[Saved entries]
- Opening Delimiter -

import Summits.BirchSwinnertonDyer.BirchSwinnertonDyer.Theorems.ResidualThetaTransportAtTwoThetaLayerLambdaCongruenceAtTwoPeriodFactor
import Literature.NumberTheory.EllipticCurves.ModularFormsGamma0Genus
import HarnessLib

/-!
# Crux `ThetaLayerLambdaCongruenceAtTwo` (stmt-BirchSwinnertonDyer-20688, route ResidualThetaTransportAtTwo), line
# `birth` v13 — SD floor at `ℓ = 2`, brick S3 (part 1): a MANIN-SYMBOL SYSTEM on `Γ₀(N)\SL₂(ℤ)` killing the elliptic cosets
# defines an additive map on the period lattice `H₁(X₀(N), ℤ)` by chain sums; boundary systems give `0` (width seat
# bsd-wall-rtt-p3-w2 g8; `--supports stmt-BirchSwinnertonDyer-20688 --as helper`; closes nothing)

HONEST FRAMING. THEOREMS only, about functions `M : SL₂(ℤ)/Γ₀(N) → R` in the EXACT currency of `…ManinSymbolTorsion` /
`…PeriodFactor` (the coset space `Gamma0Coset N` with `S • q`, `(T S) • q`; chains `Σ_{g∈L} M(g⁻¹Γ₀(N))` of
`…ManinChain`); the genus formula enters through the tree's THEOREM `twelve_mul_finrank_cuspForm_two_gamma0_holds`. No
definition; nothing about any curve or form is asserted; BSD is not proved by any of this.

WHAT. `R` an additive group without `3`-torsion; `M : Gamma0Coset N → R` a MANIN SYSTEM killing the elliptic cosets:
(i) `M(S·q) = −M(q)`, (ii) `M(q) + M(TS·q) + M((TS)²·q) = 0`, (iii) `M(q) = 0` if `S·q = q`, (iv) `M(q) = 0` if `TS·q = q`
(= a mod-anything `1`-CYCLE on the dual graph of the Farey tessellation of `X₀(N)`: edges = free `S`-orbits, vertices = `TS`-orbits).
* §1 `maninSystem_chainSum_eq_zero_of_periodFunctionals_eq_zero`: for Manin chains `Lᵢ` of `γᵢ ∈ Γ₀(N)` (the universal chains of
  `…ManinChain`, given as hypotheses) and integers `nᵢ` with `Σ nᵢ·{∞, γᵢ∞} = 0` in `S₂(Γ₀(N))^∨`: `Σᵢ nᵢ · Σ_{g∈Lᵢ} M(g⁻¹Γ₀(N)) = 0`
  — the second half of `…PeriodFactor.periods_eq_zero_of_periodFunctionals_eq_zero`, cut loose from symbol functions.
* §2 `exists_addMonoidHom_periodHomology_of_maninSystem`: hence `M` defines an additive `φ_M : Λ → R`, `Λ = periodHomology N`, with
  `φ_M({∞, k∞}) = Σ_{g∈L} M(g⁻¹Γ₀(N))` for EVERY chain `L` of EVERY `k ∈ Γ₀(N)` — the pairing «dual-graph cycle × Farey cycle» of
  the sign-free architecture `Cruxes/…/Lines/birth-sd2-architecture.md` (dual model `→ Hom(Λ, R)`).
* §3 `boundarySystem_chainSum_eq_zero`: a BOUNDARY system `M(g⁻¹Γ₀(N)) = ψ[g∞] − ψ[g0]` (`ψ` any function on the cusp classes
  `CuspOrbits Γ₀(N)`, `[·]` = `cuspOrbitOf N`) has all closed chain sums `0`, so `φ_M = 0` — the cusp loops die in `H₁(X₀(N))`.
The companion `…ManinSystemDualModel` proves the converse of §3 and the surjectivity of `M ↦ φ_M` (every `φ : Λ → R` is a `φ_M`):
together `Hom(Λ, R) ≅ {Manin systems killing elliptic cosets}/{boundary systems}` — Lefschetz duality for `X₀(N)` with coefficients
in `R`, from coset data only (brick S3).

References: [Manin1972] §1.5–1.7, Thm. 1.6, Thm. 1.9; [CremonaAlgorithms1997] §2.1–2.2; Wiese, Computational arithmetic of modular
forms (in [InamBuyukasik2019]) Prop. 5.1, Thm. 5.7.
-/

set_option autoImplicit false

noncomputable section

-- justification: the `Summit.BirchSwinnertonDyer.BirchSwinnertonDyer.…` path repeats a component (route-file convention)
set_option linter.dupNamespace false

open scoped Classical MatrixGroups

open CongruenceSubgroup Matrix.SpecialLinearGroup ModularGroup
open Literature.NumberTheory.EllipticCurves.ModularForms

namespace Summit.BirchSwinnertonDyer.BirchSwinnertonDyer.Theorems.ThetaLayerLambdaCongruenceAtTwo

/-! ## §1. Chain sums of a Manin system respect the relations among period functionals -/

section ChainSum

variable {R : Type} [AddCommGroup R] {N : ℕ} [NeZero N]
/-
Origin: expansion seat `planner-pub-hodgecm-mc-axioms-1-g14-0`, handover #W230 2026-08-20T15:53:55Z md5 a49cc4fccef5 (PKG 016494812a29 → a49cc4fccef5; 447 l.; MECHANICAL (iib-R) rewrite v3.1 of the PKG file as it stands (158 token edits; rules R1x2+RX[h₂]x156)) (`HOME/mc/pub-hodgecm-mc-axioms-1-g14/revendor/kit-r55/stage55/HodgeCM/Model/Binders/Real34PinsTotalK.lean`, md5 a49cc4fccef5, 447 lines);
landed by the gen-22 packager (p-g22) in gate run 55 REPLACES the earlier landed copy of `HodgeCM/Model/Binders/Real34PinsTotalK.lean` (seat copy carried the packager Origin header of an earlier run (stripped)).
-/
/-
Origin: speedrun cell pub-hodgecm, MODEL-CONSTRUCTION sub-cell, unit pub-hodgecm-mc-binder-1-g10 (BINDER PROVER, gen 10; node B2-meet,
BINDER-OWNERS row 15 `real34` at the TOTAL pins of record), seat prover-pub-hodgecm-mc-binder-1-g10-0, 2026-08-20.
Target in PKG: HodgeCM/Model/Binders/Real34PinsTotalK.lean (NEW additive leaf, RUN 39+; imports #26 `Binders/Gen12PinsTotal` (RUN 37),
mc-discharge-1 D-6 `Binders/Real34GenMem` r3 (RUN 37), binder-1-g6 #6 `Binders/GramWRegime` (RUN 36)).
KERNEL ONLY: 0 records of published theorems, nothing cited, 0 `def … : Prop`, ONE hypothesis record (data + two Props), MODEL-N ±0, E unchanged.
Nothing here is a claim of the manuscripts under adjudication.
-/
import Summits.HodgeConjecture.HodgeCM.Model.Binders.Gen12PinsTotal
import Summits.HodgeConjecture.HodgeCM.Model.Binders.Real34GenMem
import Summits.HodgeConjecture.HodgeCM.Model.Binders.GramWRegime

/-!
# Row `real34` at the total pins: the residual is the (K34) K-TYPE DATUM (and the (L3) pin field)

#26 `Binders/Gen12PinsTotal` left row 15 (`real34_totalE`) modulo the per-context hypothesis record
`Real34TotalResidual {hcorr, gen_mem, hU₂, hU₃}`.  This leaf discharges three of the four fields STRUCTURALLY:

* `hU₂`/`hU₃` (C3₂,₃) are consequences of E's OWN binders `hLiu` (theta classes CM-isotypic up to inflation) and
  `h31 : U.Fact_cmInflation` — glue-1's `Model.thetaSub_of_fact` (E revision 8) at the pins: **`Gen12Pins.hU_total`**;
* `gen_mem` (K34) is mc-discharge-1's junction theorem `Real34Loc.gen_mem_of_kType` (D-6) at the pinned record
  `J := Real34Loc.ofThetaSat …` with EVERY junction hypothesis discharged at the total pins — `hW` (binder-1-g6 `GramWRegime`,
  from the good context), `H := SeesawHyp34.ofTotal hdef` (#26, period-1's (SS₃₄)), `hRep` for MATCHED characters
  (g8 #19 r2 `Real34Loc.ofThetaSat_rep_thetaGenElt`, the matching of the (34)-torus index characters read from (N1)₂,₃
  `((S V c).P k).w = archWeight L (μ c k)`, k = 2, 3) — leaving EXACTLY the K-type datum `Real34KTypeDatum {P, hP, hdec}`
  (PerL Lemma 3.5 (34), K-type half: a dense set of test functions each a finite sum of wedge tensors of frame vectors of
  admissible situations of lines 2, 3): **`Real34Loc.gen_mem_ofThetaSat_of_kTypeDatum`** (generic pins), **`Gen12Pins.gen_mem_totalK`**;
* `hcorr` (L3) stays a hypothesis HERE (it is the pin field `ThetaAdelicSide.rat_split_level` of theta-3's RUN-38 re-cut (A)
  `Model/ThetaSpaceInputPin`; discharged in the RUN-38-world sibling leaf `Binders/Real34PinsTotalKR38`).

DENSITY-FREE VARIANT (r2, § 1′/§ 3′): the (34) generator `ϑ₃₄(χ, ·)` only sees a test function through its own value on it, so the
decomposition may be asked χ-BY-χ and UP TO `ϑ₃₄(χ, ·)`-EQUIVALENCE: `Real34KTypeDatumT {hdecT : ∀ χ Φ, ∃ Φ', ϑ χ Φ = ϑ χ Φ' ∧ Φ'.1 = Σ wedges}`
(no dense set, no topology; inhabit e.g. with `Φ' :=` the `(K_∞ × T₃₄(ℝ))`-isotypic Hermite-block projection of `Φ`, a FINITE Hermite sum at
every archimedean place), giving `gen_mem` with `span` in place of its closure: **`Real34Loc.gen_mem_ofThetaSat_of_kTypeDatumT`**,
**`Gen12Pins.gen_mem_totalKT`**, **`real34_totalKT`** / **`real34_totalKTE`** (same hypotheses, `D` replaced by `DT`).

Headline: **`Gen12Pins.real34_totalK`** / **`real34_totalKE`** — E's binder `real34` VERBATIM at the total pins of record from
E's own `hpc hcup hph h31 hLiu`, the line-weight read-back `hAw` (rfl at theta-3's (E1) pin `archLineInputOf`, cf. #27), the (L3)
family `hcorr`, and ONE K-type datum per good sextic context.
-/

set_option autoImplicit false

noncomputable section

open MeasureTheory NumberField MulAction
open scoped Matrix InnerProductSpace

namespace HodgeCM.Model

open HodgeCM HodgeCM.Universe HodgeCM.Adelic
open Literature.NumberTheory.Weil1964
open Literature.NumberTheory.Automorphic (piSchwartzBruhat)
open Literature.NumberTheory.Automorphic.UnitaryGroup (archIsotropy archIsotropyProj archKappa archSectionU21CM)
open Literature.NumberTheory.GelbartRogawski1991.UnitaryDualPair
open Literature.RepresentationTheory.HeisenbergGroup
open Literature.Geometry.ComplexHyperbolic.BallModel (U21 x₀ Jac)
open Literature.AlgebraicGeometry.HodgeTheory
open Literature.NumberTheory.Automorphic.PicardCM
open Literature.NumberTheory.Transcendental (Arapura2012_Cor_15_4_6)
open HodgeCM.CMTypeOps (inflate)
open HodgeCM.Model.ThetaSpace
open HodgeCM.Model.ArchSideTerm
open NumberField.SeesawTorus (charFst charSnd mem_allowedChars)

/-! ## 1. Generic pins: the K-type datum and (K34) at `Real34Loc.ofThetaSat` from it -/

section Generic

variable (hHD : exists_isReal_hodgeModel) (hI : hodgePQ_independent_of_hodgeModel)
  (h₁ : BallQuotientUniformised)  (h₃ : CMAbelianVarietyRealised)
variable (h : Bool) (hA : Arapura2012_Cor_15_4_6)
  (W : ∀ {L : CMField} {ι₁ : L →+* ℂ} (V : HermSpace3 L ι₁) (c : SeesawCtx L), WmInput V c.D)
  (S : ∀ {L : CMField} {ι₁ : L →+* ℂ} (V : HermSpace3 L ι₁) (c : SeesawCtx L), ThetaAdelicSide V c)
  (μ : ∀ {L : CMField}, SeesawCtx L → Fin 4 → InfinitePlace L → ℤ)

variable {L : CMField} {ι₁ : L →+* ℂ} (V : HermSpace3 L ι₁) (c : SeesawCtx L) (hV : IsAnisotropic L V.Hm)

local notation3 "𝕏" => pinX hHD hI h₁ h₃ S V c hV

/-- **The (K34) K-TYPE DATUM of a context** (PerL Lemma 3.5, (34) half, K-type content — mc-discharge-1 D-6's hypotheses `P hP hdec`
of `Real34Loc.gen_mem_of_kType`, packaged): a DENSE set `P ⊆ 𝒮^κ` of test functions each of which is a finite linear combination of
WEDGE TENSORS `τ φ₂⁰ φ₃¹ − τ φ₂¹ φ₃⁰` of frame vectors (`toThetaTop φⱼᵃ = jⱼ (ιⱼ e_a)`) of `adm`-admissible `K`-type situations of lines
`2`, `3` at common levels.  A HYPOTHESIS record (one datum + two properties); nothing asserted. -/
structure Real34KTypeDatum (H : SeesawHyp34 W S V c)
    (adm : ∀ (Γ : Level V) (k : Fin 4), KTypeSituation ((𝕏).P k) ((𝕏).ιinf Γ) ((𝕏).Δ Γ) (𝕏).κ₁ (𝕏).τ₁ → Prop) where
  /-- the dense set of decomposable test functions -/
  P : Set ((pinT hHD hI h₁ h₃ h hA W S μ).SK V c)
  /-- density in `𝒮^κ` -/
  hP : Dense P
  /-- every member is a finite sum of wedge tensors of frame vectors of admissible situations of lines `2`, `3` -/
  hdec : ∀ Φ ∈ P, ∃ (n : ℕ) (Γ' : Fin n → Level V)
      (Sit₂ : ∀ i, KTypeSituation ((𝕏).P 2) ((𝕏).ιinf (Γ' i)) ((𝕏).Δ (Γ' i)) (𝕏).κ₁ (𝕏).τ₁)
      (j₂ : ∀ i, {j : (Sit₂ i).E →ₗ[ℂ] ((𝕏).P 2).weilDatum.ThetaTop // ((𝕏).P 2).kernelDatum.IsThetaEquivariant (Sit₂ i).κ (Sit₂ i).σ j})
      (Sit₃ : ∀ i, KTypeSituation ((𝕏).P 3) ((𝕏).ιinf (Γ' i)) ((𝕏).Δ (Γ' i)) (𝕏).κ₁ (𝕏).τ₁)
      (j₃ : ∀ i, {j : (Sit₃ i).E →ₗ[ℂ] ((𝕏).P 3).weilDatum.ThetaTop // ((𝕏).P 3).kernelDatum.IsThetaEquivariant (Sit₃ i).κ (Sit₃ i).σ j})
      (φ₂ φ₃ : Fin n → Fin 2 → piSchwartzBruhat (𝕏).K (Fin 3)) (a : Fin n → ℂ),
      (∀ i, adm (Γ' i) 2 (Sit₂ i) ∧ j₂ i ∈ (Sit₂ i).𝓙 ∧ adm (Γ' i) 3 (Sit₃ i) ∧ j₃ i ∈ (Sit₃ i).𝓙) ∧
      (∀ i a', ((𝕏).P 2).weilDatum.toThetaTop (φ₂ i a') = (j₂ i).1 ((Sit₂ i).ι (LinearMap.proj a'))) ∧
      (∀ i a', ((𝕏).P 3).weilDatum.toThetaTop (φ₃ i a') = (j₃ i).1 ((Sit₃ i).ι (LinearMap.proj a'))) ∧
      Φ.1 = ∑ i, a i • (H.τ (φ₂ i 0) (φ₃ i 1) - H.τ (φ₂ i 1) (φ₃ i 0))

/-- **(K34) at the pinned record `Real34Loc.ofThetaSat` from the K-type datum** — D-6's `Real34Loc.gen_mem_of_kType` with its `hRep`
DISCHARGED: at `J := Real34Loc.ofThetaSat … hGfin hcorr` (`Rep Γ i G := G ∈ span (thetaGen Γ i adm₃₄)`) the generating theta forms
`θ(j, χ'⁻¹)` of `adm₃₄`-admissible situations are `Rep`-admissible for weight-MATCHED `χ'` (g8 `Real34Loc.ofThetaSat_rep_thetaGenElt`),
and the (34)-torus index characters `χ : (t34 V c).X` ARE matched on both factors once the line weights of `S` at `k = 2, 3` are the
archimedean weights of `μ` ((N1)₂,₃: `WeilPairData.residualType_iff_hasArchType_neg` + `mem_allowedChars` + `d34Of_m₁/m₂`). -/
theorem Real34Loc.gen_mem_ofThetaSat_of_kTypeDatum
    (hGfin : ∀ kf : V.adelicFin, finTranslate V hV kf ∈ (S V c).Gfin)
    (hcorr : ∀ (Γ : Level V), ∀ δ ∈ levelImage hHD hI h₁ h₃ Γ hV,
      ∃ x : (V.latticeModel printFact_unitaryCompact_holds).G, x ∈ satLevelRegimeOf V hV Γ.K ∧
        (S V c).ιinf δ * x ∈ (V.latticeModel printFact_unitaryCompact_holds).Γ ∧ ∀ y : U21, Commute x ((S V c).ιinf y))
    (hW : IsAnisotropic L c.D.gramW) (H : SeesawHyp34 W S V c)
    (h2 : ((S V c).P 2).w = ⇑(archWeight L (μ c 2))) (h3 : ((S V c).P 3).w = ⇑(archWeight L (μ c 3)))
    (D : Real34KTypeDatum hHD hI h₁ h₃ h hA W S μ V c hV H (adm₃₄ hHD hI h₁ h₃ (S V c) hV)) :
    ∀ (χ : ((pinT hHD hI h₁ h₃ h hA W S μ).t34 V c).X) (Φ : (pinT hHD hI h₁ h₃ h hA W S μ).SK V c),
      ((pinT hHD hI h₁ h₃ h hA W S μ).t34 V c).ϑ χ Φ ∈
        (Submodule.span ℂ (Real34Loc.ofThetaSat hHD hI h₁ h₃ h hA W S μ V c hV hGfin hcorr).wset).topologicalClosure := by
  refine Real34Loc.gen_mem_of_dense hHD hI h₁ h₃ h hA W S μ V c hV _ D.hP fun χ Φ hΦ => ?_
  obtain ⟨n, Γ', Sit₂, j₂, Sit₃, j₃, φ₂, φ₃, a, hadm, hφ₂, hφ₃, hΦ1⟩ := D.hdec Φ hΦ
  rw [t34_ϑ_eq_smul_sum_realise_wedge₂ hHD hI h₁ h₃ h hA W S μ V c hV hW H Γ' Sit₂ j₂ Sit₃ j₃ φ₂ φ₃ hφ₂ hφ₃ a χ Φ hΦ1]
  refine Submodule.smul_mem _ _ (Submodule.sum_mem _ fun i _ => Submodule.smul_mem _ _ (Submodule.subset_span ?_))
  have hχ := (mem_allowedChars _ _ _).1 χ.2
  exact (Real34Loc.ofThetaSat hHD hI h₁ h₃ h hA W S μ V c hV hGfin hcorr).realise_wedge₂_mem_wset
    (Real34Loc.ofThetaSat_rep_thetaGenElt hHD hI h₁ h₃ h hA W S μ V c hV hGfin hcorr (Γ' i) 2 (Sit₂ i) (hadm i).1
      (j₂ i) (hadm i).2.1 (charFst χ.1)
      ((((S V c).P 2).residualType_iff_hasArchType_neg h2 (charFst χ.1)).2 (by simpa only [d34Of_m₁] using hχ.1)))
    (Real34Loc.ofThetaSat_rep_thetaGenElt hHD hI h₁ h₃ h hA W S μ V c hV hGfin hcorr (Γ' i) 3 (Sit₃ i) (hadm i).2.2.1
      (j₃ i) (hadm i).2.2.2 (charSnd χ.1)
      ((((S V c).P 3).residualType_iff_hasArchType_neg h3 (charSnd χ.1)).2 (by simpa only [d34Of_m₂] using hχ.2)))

- Closing Delimiter -

_Task directions_.
The required output is the entries from their opening line through the line holding "the genus formula", repeated exactly, with both end lines kept.

_Response to this exercise_.
import Summits.BirchSwinnertonDyer.BirchSwinnertonDyer.Theorems.ResidualThetaTransportAtTwoThetaLayerLambdaCongruenceAtTwoPeriodFactor
import Literature.NumberTheory.EllipticCurves.ModularFormsGamma0Genus
import HarnessLib

/-!
# Crux `ThetaLayerLambdaCongruenceAtTwo` (stmt-BirchSwinnertonDyer-20688, route ResidualThetaTransportAtTwo), line
# `birth` v13 — SD floor at `ℓ = 2`, brick S3 (part 1): a MANIN-SYMBOL SYSTEM on `Γ₀(N)\SL₂(ℤ)` killing the elliptic cosets
# defines an additive map on the period lattice `H₁(X₀(N), ℤ)` by chain sums; boundary systems give `0` (width seat
# bsd-wall-rtt-p3-w2 g8; `--supports stmt-BirchSwinnertonDyer-20688 --as helper`; closes nothing)

HONEST FRAMING. THEOREMS only, about functions `M : SL₂(ℤ)/Γ₀(N) → R` in the EXACT currency of `…ManinSymbolTorsion` /
`…PeriodFactor` (the coset space `Gamma0Coset N` with `S • q`, `(T S) • q`; chains `Σ_{g∈L} M(g⁻¹Γ₀(N))` of
`…ManinChain`); the genus formula enters through the tree's THEOREM `twelve_mul_finrank_cuspForm_two_gamma0_holds`. No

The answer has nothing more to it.